Since the accident I am averaging over 10 bags a day, that's significant.  And, like I've said, I am 100% down with sharing the Gospel.  If it means this is my gate fee I'll pay it.  I won't like it but I'll pay it.  

The naproxyn and the pain cream have done a decent job.  The best $4 you will ever spend!

That's it for now!  


Wednesday, April 2, 2025

One week update

 

I mean what I say, I'm down with this if it means the Gospel got shared somewhere I couldn't go otherwise.  

I did have a hard time yesterday going to the doctor - actually going.  I guess PTSD from Ron.  I have PTSD from my marriage, my "haircut" last year, but not from a brutal accident.  

Someone at work said I should amplify my injuries to get more money out of the bus company.  That's not who I am.  I'm not doing that.  

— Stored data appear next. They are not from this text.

import Literature.IUT.LogVolume.TameQuadraticCoordinates
import Literature.NumberTheory.LocalFields.PadicRootsOfUnity
import HarnessLib

/-!
# A tame radical `p`-adic field `K = ℚ_p(π)`, `π^e = p`: absolute values, coordinates, isometries, roots of unity

Classical local arithmetic (no disputed mathematics; the [IUTchIV] locator records where the abc-iut cell uses it).
Let `K` be a field which is a normed `ℚ_p`-algebra containing `π` with `π^e = p`, `e ≥ 1` (so, when `[K : ℚ_p] = e`,
`K = ℚ_p(p^{1/e})`: totally ramified of index `e`, TAMELY iff `p ∤ e`; the «first rung» of this file and its sequel
is `e ∣ p − 1`, where `μ_e ⊂ ℚ_p`).  This is the general-`e` text of abc-iut-E-t14's `TameQuadraticCoordinates`
(`e = 2`) and of abc-iut-E-t47's `WildCubic.norm_combo` (`e = 3`).  We prove

* `norm_le_norm_sum_of_pairwise_ne` — in an ultrametric group a finite sum whose non-zero terms have PAIRWISE
  DISTINCT norms dominates each of its terms (so its norm is the maximum);
* `norm_smul_pi_pow_ne` — `‖a‖·‖π‖^i ≠ ‖b‖·‖π‖^j` for `a, b ∈ ℚ_p^×`, `i ≠ j < e` (the `e`-th powers are
  `p^{−(e·ord a + i)}` and `i ≢ j (mod e)`); hence `norm_smul_pi_pow_le_norm_sum`:
  `‖a_i‖·‖π‖^i ≤ ‖Σ_{k<e} a_k·π^k‖`, `linearIndependent_pow` (`1, π, …, π^{e−1}` independent), `exists_basis`;
* `norm_repr_mul_le` — for the basis `B = (π^k)_{k<e}`: `‖x_k‖·‖π‖^k ≤ ‖x‖` (the max-norm in these coordinates),
  whence an ISOMETRY `σ` has `σ(π^i) = Σ_k a_{ik} π^k` with `‖a_{ik}‖·‖π‖^k ≤ ‖π‖^i`;
* `norm_natCast_e` — `‖e‖ = 1` when `e ∣ p − 1`; `exists_isPrimitiveRoot` (the tree's Gouvêa 4.6.1) and the
  discrete Fourier inversion `dft_inversion` over `μ_e(ℚ_p)`: `Σ_m ζ^{(e−i)m}·Σ_k ζ^{km}·x_k = e·x_i`;
* `exists_subfield` — `ℚ_p(p^{1/e}) ⊆ ℚ̄_p` with `[ℚ_p(p^{1/e}) : ℚ_p] = e` (any prime `p`, any `e ≥ 1`).

Consumed by `TameRadicalIsometryStable.lean` (factorwise isometries FIX the maximal order `(R_I)^∼` of the packet
`K ⊗_{ℚ_p} K` for `e ∣ p − 1`).  Proof-only file (theorems, no definitions). [cite: NeukirchANT1999, Ch. II (5.5)]
[cite: Gouvea1993PadicNumbers, Prop. 4.6.1 (§4.6)] [cite: Mochizuki2012, IUTchIV Prop. 1.1 p. 9]
-/

noncomputable section

open Metric Set

namespace Literature.IUT.LogVolume

namespace TameRadical

variable {p : ℕ} [Fact p.Prime]
variable {K : Type*} [NontriviallyNormedField K] [NormedAlgebra ℚ_[p] K] {π : K} {e : ℕ}

/-! ### An ultrametric sum with pairwise distinct norms dominates its terms -/

/-- In an ultrametric normed group, if the non-zero terms of a finite sum have PAIRWISE DISTINCT norms, every term is
bounded by the sum (the biggest term is strictly bigger than the rest, so the sum has its norm). [cite: NeukirchANT1999, Ch. II (5.5)] -/
theorem norm_le_norm_sum_of_pairwise_ne {M : Type*} [NormedAddCommGroup M] [IsUltrametricDist M] {ι : Type*}
    (s : Finset ι) (x : ι → M)
    (h : ∀ i ∈ s, ∀ j ∈ s, i ≠ j → x i ≠ 0 → x j ≠ 0 → ‖x i‖ ≠ ‖x j‖) {i : ι} (hi : i ∈ s) :
    ‖x i‖ ≤ ‖∑ j ∈ s, x j‖ := by
  classical
  obtain ⟨i₀, hi₀, hmax⟩ := Finset.exists_max_image s (fun j => ‖x j‖) ⟨i, hi⟩
  by_cases h0 : x i₀ = 0
  · -- every term vanishes in norm
    have hall : ∀ j ∈ s, ‖x j‖ ≤ 0 := fun j hj => (hmax j hj).trans (by rw [h0, norm_zero])
    have hsum : ‖∑ j ∈ s, x j‖ ≤ 0 := IsUltrametricDist.norm_sum_le_of_forall_le_of_nonneg le_rfl hall
    have hxi : ‖x i‖ = 0 := le_antisymm (hall i hi) (norm_nonneg _)
    rw [hxi]
    exact norm_nonneg _
  · have hpos : 0 < ‖x i₀‖ := norm_pos_iff.mpr h0
    -- the rest of the sum is strictly smaller than the biggest term
    have hlt : ∀ j ∈ s.erase i₀, ‖x j‖ < ‖x i₀‖ := by
      intro j hj
      obtain ⟨hji, hjs⟩ := Finset.mem_erase.mp hj
      by_cases hxj : x j = 0
      · rwa [hxj, norm_zero]
      · exact lt_of_le_of_ne (hmax j hjs) (h j hjs i₀ hi₀ hji hxj h0)
    have hrest : ‖∑ j ∈ s.erase i₀, x j‖ < ‖x i₀‖ := by
      rcases (s.erase i₀).eq_empty_or_nonempty with hemp | hne
      · rw [hemp, Finset.sum_empty, norm_zero]; exact hpos
      · obtain ⟨j, hj, hle⟩ := IsUltrametricDist.exists_norm_finsetSum_le_of_nonempty hne (fun j => x j)
        exact hle.trans_lt (hlt j hj)
    have hsum : ‖∑ j ∈ s, x j‖ = ‖x i₀‖ := by
      rw [← Finset.add_sum_erase s x hi₀, IsUltrametricDist.norm_add_eq_max_of_norm_ne_norm (ne_of_gt hrest),
        max_eq_left hrest.le]
    rw [hsum]
    exact hmax i hi

/-! ### Absolute values of `π` and of `ℚ_p`-multiples of its powers -/

/-- `‖π‖^e = 1/p`. [cite: NeukirchANT1999, Ch. II (5.5)] -/
theorem norm_pi_pow_e (hπ : π ^ e = (p : K)) : ‖π‖ ^ e = (p : ℝ)⁻¹ := by
  rw [← norm_pow, hπ, TameQuadratic.norm_p p]

/-- `π ≠ 0` (`e ≥ 1`). [cite: NeukirchANT1999, Ch. II (5.5)] -/
theorem pi_ne_zero (he : 0 < e) (hπ : π ^ e = (p : K)) : π ≠ 0 := by
  intro h
  have h1 := norm_pi_pow_e hπ
  rw [h, norm_zero, zero_pow he.ne'] at h1
  have hp : (0 : ℝ) < (p : ℝ)⁻¹ := by
    have : (0 : ℝ) < p := by exact_mod_cast (Fact.out : p.Prime).pos
    positivity
  exact absurd h1 (ne_of_lt hp)

/-- `0 < ‖π‖`. [cite: NeukirchANT1999, Ch. II (5.5)] -/
theorem norm_pi_pos (he : 0 < e) (hπ : π ^ e = (p : K)) : 0 < ‖π‖ := norm_pos_iff.mpr (pi_ne_zero he hπ)

/-- `‖π‖ < 1`. [cite: NeukirchANT1999, Ch. II (5.5)] -/
theorem norm_pi_lt_one (he : 0 < e) (hπ : π ^ e = (p : K)) : ‖π‖ < 1 := by
  have h1 : ‖π‖ ^ e < 1 := by
    rw [norm_pi_pow_e hπ]
    have : (1 : ℝ) < p := by exact_mod_cast (Fact.out : p.Prime).one_lt
    exact inv_lt_one_of_one_lt₀ this
  exact (pow_lt_one_iff_of_nonneg (norm_nonneg _) he.ne').mp h1

/-- The `e`-th power of `‖a‖·‖π‖^i` is `p^{−(e·ord(a) + i)}` (`a ∈ ℚ_p^×`). [cite: NeukirchANT1999, Ch. II (5.5)] -/
theorem norm_smul_pi_pow_pow (hπ : π ^ e = (p : K)) {a : ℚ_[p]} (ha : a ≠ 0) (i : ℕ) :
    (‖a‖ * ‖π‖ ^ i) ^ e = (p : ℝ) ^ (-((e : ℤ) * a.valuation + i)) := by
  have hp0 : (0 : ℝ) < p := by exact_mod_cast (Fact.out : p.Prime).pos
  rw [mul_pow, ← pow_mul, mul_comm i e, pow_mul, norm_pi_pow_e hπ, Padic.norm_eq_zpow_neg_valuation ha,
    ← zpow_natCast ((p : ℝ) ^ (-a.valuation)) e, ← zpow_mul, inv_pow, ← zpow_natCast (p : ℝ) i, ← zpow_neg,
    ← zpow_add₀ hp0.ne']
  congr 1
  ring

/-- The absolute values `‖a‖·‖π‖^i` and `‖b‖·‖π‖^j` (`a, b ∈ ℚ_p^×`, `i ≠ j`, `i, j < e`) are DISTINCT: their `e`-th
powers are `p^{−(e·ord a + i)} ≠ p^{−(e·ord b + j)}` as `i ≢ j (mod e)`. [cite: NeukirchANT1999, Ch. II (5.5)] -/
theorem norm_smul_pi_pow_ne (hπ : π ^ e = (p : K)) {a b : ℚ_[p]} (ha : a ≠ 0) (hb : b ≠ 0) {i j : ℕ}
    (hi : i < e) (hj : j < e) (hij : i ≠ j) : ‖a‖ * ‖π‖ ^ i ≠ ‖b‖ * ‖π‖ ^ j := by
  intro h
  have hp0 : (0 : ℝ) < p := by exact_mod_cast (Fact.out : p.Prime).pos
  have hp1 : (p : ℝ) ≠ 1 := by exact_mod_cast (Fact.out : p.Prime).one_lt.ne'
  have h2 : (‖a‖ * ‖π‖ ^ i) ^ e = (‖b‖ * ‖π‖ ^ j) ^ e := by rw [h]
  rw [norm_smul_pi_pow_pow hπ ha, norm_smul_pi_pow_pow hπ hb] at h2
  have hinj := zpow_right_injective₀ hp0 hp1 h2
  have h3 : (e : ℤ) * a.valuation + i = (e : ℤ) * b.valuation + j := neg_injective hinj
  have h4 : ((i : ℤ) + e * a.valuation) % e = ((j : ℤ) + e * b.valuation) % e := by
    rw [add_comm, h3, add_comm]
  rw [Int.add_mul_emod_self_left, Int.add_mul_emod_self_left,
    Int.emod_eq_of_lt (by positivity) (by exact_mod_cast hi),
    Int.emod_eq_of_lt (by positivity) (by exact_mod_cast hj)] at h4
  exact hij (by exact_mod_cast h4)

/-- `‖a • π^i‖ = ‖a‖·‖π‖^i`. [cite: NeukirchANT1999, Ch. II (5.5)] -/
theorem norm_smul_pi_pow (a : ℚ_[p]) (i : ℕ) : ‖a • π ^ i‖ = ‖a‖ * ‖π‖ ^ i := by
  rw [norm_smul, norm_pow]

But it was hard to actually get myself to the doctor.  I was OK once I got in there especially when I started handing out my "candy" but just walking in was hard.  

But I loved the NP and would love to see her again, have her as my primary.  She is very practical.  I just like her a lot.  I haven't felt that way about one of my own medical providers in a very long time.  

The very sweet and efficient desk clerk basically told me I had a terrible medical plan and I was on the hook for the first $3K of medical expenses this year.  That's exactly what I expected.  

Today I work 12-9.  I plan to call Ace and get a ride home as I have to work pretty early tomorrow morning.  

The cats are good; I've decided I will talk about them in general terms only and I'm not putting any pictures.  My friend was right: when I put up pictures and talk about them I am making them targets.  

That's it for now.  

Monday, March 31, 2025

I had a bad night

 At one point poor, sweet, Spotty came and laid on my arm, purring.  It hurt like hell but I found it very sweet and didn't move him.  


I like to keep about $40 on my bus fare card, and I was down to about $10.  I'm human, I don't want to give hours of my pay to people who hurt me.  But I turned it in my head and thought about all my wonderful drivers, that I would give them the money.  And I put $30 on it.  

Metro has a policy you have to go to one of the "ride stores" if you want to renew a disabled card (mine broke last year).  So I had to buy a standard one last year which costs me twice as much every time I ride.  I have thought it would be a nice gesture if they sent me a new (disabled) one with serious fare on it.  

I already have plenty of done up candy and I am bringing my needlework.  I'm not taking a shower, I didn't do anything strenuous yesterday and frankly I'm tired.  I'm hurting. 

Chronic pain is hideous.  The good news this is not permanent.  But it's going to be a process.